Task instructions:
Your task is to gather the lines below that hold the string "ContinuousLinearMap".

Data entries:
★ ★ ★ ★ ★

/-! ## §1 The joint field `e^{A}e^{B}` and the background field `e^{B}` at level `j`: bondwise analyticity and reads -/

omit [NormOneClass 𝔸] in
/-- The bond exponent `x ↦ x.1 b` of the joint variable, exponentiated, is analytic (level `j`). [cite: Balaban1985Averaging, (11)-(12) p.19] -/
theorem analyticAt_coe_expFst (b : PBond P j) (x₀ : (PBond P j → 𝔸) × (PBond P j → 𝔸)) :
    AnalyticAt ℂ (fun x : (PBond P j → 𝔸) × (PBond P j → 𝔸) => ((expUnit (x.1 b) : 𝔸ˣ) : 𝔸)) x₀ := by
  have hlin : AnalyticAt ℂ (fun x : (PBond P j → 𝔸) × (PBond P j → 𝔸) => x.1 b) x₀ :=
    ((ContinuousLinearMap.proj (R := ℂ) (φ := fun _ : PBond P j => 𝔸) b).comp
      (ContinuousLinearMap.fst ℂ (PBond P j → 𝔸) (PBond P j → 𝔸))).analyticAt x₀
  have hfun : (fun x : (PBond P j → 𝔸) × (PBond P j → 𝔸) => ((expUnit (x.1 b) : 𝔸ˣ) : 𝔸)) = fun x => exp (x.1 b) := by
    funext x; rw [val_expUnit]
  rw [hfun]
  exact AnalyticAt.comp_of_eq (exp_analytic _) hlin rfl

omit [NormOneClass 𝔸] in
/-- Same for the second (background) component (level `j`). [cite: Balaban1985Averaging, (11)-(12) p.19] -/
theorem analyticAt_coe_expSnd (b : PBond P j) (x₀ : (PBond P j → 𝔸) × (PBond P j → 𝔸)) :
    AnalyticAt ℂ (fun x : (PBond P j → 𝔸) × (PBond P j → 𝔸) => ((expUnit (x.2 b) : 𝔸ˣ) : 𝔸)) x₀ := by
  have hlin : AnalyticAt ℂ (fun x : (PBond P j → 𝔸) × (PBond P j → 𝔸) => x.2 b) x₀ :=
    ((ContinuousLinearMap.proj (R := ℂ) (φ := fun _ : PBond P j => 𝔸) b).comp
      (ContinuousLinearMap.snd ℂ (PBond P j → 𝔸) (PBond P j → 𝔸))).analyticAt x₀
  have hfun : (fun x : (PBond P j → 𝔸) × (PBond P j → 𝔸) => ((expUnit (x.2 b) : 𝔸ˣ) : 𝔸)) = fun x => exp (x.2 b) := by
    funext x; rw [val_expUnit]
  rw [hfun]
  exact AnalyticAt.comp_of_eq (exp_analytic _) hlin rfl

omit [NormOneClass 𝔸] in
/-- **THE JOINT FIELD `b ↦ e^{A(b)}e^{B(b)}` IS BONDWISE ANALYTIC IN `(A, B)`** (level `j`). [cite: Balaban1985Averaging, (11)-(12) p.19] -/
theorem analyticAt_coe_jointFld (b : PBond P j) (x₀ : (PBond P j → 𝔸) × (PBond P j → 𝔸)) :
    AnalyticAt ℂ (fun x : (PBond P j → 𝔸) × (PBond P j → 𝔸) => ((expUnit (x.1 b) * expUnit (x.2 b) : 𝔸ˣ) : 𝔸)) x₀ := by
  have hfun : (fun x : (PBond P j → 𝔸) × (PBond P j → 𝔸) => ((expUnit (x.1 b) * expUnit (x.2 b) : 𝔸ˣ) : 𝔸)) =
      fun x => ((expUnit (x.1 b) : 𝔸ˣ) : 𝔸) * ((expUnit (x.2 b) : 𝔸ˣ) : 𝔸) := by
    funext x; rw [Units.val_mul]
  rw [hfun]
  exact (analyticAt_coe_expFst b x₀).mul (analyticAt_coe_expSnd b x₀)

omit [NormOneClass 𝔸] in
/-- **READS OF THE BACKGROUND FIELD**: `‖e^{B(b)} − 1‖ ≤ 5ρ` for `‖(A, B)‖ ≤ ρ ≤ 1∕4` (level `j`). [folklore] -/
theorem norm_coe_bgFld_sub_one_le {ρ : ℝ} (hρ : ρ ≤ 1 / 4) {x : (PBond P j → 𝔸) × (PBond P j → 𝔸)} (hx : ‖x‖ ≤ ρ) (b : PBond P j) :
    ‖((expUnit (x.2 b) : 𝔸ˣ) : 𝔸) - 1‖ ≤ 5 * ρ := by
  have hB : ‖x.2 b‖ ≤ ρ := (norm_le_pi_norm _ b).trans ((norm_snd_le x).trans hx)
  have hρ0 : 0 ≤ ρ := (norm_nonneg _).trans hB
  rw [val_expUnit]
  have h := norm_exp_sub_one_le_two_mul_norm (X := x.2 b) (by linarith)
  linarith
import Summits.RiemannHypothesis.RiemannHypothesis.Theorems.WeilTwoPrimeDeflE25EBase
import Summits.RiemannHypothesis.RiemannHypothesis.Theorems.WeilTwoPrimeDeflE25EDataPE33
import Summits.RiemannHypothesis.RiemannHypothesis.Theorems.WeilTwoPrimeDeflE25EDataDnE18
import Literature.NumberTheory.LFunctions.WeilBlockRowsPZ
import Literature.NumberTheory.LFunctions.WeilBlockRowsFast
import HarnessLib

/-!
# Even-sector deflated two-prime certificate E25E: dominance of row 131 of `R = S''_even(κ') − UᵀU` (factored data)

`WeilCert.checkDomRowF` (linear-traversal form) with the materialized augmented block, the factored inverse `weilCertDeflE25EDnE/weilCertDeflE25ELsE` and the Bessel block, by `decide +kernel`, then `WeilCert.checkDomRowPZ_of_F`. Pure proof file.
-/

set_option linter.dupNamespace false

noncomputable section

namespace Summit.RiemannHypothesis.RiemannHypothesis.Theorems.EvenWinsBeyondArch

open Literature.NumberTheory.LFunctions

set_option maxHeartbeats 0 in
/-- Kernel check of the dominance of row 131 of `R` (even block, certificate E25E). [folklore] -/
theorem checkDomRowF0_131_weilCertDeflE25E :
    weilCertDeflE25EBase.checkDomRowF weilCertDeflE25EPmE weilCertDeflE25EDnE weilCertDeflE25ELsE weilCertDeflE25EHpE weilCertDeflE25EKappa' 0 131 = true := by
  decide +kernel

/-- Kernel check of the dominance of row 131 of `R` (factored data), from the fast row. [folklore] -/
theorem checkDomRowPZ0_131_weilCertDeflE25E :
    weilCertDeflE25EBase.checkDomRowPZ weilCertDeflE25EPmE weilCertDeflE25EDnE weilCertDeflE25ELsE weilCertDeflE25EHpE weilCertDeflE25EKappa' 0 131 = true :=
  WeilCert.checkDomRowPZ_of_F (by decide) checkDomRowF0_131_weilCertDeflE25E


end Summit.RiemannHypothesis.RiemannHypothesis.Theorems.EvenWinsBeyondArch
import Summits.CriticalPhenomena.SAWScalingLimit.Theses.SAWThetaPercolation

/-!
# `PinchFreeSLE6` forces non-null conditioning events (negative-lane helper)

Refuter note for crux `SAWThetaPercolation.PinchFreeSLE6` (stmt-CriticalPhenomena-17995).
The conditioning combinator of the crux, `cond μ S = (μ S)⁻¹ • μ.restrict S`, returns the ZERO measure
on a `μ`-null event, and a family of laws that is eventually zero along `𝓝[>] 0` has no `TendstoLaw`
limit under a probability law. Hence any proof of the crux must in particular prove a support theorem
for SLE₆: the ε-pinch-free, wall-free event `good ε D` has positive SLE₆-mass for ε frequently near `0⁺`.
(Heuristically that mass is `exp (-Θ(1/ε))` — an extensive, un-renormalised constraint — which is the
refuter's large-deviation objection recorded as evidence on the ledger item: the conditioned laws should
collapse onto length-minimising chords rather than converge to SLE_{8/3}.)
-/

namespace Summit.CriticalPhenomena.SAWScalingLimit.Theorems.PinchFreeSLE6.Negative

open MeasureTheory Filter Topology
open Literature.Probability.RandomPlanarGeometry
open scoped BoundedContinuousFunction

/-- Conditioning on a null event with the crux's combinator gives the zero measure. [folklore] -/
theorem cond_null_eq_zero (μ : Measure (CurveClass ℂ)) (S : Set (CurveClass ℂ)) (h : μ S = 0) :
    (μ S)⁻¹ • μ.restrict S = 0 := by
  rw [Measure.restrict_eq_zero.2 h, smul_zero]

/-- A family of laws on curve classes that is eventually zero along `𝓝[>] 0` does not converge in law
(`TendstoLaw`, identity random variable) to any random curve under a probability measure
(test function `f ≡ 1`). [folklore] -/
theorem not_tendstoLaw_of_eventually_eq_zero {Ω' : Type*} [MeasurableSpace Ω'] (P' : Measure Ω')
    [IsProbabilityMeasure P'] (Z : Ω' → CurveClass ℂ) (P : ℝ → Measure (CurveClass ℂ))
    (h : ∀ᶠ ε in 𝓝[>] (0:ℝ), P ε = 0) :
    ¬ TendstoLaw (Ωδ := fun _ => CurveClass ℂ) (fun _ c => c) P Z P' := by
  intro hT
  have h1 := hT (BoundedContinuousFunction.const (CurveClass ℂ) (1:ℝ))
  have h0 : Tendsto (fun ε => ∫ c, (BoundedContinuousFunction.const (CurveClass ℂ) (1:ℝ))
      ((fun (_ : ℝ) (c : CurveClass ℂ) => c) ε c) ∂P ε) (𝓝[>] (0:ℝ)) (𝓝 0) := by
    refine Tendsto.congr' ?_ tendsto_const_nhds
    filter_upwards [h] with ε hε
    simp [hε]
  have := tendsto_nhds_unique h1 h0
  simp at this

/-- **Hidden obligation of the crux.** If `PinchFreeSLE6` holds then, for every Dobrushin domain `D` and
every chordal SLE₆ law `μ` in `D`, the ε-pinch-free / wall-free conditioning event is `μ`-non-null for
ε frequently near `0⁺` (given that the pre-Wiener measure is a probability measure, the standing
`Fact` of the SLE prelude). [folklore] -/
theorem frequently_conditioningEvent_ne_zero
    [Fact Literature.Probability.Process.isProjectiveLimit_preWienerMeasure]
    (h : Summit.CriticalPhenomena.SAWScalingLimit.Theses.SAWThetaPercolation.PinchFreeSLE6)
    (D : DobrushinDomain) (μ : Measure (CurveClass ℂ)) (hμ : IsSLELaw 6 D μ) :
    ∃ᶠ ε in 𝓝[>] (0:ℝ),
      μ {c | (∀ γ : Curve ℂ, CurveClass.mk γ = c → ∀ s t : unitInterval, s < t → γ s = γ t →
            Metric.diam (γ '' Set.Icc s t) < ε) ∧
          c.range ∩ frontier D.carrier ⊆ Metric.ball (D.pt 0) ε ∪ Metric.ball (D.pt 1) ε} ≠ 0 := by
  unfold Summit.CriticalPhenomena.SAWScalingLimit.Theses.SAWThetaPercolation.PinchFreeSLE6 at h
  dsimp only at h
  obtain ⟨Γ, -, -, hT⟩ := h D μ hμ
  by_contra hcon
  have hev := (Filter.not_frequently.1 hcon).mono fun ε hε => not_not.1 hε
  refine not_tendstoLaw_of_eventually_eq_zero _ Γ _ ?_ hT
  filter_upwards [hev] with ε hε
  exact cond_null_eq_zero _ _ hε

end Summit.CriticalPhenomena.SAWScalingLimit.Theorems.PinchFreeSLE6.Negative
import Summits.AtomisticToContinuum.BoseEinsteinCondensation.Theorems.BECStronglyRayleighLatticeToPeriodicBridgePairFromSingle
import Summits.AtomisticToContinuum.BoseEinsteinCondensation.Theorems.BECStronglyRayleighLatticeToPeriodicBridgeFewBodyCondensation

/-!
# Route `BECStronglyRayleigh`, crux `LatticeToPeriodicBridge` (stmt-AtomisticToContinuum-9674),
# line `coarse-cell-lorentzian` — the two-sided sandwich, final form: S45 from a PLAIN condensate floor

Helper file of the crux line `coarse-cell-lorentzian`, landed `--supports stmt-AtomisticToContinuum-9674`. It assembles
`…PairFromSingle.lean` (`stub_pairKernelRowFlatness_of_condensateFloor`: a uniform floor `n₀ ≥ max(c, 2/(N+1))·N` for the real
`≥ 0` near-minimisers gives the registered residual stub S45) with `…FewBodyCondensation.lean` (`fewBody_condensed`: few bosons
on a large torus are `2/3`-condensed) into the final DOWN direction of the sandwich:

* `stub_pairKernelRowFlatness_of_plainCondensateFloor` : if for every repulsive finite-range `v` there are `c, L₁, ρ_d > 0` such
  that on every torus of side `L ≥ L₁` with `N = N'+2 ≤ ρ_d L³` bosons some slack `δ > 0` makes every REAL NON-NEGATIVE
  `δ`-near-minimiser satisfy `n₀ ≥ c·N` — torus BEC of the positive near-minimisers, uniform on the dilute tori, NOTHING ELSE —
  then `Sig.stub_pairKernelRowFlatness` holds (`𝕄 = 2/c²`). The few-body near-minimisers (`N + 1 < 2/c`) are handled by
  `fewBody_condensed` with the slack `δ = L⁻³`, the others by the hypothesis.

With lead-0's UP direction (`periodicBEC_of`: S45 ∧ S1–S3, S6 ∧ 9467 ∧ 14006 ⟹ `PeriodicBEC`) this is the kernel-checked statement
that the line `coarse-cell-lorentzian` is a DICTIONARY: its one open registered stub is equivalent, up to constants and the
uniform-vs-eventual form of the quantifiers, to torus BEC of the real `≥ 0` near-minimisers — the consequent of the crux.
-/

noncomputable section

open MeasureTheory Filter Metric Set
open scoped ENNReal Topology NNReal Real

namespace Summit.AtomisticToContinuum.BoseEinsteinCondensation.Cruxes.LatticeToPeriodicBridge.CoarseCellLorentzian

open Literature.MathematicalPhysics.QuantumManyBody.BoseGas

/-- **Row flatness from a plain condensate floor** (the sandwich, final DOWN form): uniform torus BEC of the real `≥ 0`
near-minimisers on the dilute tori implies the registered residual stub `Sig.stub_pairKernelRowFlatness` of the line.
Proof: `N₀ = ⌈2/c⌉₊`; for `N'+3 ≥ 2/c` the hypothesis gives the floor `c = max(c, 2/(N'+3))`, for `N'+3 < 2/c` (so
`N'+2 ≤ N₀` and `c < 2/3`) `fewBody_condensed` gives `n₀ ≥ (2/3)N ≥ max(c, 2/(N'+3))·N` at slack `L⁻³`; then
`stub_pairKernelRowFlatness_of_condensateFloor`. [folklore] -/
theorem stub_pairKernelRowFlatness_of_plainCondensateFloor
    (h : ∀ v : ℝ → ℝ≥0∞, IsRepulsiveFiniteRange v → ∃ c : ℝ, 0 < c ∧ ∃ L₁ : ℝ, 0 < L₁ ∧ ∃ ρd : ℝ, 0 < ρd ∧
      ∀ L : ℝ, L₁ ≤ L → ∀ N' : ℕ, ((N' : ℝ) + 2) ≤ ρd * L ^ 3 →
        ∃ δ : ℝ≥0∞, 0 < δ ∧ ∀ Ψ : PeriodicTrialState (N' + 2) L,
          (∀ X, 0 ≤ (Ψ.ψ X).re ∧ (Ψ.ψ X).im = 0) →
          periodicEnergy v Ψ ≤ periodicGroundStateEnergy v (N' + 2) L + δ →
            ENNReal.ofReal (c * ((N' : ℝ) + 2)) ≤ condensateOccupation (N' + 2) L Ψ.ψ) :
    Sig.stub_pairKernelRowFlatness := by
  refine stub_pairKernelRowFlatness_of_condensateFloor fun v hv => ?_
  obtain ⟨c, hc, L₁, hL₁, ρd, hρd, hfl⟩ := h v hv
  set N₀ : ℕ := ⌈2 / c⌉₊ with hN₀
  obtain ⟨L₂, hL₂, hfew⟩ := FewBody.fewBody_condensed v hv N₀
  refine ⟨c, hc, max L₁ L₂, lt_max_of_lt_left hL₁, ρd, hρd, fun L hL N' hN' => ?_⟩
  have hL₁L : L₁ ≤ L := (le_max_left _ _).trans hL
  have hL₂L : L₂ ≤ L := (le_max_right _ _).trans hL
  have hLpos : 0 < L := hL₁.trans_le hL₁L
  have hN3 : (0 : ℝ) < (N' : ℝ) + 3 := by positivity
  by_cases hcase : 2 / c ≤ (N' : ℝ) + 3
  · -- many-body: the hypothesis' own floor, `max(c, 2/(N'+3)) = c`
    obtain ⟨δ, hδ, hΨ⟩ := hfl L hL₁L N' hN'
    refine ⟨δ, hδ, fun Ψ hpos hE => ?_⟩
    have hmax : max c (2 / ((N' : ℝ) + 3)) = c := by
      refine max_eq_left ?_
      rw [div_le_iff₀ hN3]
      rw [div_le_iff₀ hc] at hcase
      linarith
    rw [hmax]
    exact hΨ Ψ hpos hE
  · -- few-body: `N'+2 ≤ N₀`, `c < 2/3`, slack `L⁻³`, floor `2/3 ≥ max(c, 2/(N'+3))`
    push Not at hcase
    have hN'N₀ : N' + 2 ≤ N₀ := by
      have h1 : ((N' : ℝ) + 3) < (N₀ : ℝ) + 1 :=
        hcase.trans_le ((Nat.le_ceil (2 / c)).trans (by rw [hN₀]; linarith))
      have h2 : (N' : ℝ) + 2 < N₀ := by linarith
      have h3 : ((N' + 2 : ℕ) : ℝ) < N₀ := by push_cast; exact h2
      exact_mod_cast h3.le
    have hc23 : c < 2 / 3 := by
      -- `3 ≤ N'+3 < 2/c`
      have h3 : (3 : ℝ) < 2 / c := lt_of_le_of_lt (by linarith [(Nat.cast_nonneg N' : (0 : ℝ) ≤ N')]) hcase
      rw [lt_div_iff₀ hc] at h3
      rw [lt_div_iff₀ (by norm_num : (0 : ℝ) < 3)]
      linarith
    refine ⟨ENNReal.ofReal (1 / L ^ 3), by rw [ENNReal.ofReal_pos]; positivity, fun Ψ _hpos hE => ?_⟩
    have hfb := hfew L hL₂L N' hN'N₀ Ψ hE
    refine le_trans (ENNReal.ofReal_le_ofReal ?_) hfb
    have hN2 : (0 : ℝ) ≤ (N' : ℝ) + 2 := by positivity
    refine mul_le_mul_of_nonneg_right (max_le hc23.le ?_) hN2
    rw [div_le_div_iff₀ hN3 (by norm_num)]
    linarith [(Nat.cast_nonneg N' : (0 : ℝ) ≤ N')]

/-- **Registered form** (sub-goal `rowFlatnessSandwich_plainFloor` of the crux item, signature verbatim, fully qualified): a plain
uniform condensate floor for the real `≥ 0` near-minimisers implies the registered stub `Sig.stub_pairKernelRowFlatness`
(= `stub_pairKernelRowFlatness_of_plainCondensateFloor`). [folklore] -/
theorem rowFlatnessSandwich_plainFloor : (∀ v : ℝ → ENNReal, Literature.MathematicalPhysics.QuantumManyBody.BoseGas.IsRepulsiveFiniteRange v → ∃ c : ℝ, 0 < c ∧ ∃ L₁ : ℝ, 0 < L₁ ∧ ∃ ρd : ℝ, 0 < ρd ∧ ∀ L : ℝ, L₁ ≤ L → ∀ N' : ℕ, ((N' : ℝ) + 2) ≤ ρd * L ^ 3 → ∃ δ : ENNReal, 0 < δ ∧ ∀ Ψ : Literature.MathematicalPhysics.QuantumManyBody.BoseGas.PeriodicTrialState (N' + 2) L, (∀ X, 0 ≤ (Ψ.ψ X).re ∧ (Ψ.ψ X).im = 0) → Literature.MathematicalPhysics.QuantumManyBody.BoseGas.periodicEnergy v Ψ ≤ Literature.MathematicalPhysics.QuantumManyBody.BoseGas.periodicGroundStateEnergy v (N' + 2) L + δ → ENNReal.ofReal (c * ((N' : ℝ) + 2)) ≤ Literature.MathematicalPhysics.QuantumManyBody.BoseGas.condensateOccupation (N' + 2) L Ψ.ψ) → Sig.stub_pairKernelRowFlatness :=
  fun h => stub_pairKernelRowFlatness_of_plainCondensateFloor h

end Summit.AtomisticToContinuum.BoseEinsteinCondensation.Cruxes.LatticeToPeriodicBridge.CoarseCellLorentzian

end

★ ★ ★ ★ ★

Exercise solution:
    ((ContinuousLinearMap.proj (R := ℂ) (φ := fun _ : PBond P j => 𝔸) b).comp
      (ContinuousLinearMap.fst ℂ (PBond P j → 𝔸) (PBond P j → 𝔸))).analyticAt x₀
    ((ContinuousLinearMap.proj (R := ℂ) (φ := fun _ : PBond P j => 𝔸) b).comp
      (ContinuousLinearMap.snd ℂ (PBond P j → 𝔸) (PBond P j → 𝔸))).analyticAt x₀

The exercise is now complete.